PROVIDED DATA »
----

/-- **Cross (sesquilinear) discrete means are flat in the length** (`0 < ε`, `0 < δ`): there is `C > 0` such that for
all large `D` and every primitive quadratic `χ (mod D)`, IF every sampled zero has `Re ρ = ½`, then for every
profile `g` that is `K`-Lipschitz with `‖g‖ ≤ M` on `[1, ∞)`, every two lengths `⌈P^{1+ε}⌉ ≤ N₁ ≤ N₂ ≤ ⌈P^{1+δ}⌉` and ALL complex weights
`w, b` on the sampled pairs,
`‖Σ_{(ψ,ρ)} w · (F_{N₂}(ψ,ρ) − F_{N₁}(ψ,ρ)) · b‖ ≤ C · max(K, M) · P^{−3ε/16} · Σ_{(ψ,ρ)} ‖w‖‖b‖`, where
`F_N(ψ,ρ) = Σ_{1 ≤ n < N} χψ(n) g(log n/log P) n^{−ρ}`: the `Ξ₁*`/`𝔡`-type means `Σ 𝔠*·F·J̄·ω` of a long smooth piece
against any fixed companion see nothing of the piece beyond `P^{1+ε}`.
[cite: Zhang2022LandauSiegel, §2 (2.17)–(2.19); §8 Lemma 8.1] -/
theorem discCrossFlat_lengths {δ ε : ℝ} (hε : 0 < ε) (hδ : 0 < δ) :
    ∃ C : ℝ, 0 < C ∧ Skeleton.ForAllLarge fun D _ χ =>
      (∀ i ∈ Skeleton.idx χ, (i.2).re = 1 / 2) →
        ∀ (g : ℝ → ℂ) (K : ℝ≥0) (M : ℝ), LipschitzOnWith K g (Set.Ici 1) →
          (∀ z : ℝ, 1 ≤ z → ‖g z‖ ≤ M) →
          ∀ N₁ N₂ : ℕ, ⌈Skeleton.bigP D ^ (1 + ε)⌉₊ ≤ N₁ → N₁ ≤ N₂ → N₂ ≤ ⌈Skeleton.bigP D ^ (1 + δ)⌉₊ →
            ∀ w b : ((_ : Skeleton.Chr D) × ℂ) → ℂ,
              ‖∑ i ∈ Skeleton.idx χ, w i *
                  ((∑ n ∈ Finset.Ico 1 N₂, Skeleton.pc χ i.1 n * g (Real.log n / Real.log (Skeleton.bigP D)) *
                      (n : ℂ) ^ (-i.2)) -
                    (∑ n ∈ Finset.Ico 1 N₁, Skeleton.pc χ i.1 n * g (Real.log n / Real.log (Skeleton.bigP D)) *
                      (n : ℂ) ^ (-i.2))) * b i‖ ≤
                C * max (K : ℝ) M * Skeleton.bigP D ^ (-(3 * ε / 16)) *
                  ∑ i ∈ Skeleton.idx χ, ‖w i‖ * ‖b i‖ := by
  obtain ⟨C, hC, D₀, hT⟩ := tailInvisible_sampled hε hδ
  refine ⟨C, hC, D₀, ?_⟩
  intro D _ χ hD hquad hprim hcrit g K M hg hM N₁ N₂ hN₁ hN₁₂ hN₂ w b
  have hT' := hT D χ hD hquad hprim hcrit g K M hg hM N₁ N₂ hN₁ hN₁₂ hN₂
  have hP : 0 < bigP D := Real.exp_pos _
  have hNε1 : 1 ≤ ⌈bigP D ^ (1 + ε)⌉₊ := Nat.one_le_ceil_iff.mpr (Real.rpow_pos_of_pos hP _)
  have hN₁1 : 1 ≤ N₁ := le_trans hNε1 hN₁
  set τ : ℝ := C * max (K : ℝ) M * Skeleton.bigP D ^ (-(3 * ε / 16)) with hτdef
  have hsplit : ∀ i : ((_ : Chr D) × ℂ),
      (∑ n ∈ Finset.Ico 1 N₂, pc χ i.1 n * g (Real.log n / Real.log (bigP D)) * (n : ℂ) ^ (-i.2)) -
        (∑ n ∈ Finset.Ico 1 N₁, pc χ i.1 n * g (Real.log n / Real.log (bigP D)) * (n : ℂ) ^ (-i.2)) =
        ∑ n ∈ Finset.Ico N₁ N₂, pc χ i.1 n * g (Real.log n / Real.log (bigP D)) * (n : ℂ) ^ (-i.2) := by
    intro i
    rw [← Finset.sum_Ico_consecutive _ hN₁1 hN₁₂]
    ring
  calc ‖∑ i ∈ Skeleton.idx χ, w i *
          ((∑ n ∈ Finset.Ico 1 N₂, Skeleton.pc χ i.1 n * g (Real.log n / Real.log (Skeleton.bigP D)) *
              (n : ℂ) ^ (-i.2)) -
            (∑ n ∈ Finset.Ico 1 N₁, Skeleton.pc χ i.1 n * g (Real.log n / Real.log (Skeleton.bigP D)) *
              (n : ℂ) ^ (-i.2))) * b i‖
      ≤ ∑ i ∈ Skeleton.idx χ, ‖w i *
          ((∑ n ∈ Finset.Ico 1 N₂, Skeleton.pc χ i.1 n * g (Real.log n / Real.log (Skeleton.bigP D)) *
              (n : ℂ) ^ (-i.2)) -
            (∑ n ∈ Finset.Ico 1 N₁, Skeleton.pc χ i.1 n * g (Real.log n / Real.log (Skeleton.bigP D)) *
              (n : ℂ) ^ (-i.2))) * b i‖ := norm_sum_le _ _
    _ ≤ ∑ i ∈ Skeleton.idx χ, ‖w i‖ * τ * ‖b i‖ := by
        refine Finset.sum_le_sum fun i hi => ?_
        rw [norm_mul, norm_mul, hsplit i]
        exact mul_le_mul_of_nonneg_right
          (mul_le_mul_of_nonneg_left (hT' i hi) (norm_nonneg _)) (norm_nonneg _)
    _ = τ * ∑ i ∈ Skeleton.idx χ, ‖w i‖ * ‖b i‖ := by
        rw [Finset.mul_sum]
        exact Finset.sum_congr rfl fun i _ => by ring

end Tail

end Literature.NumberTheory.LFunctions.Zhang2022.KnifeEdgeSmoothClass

----

EXERCISE OBJECTIVE »
Among the lines of the material, find those that hold the word "have" and copy them.

RESPONSE TO THIS TASK »
  have hT' := hT D χ hD hquad hprim hcrit g K M hg hM N₁ N₂ hN₁ hN₁₂ hN₂
  have hP : 0 < bigP D := Real.exp_pos _
  have hNε1 : 1 ≤ ⌈bigP D ^ (1 + ε)⌉₊ := Nat.one_le_ceil_iff.mpr (Real.rpow_pos_of_pos hP _)
  have hN₁1 : 1 ≤ N₁ := le_trans hNε1 hN₁
  have hsplit : ∀ i : ((_ : Chr D) × ℂ),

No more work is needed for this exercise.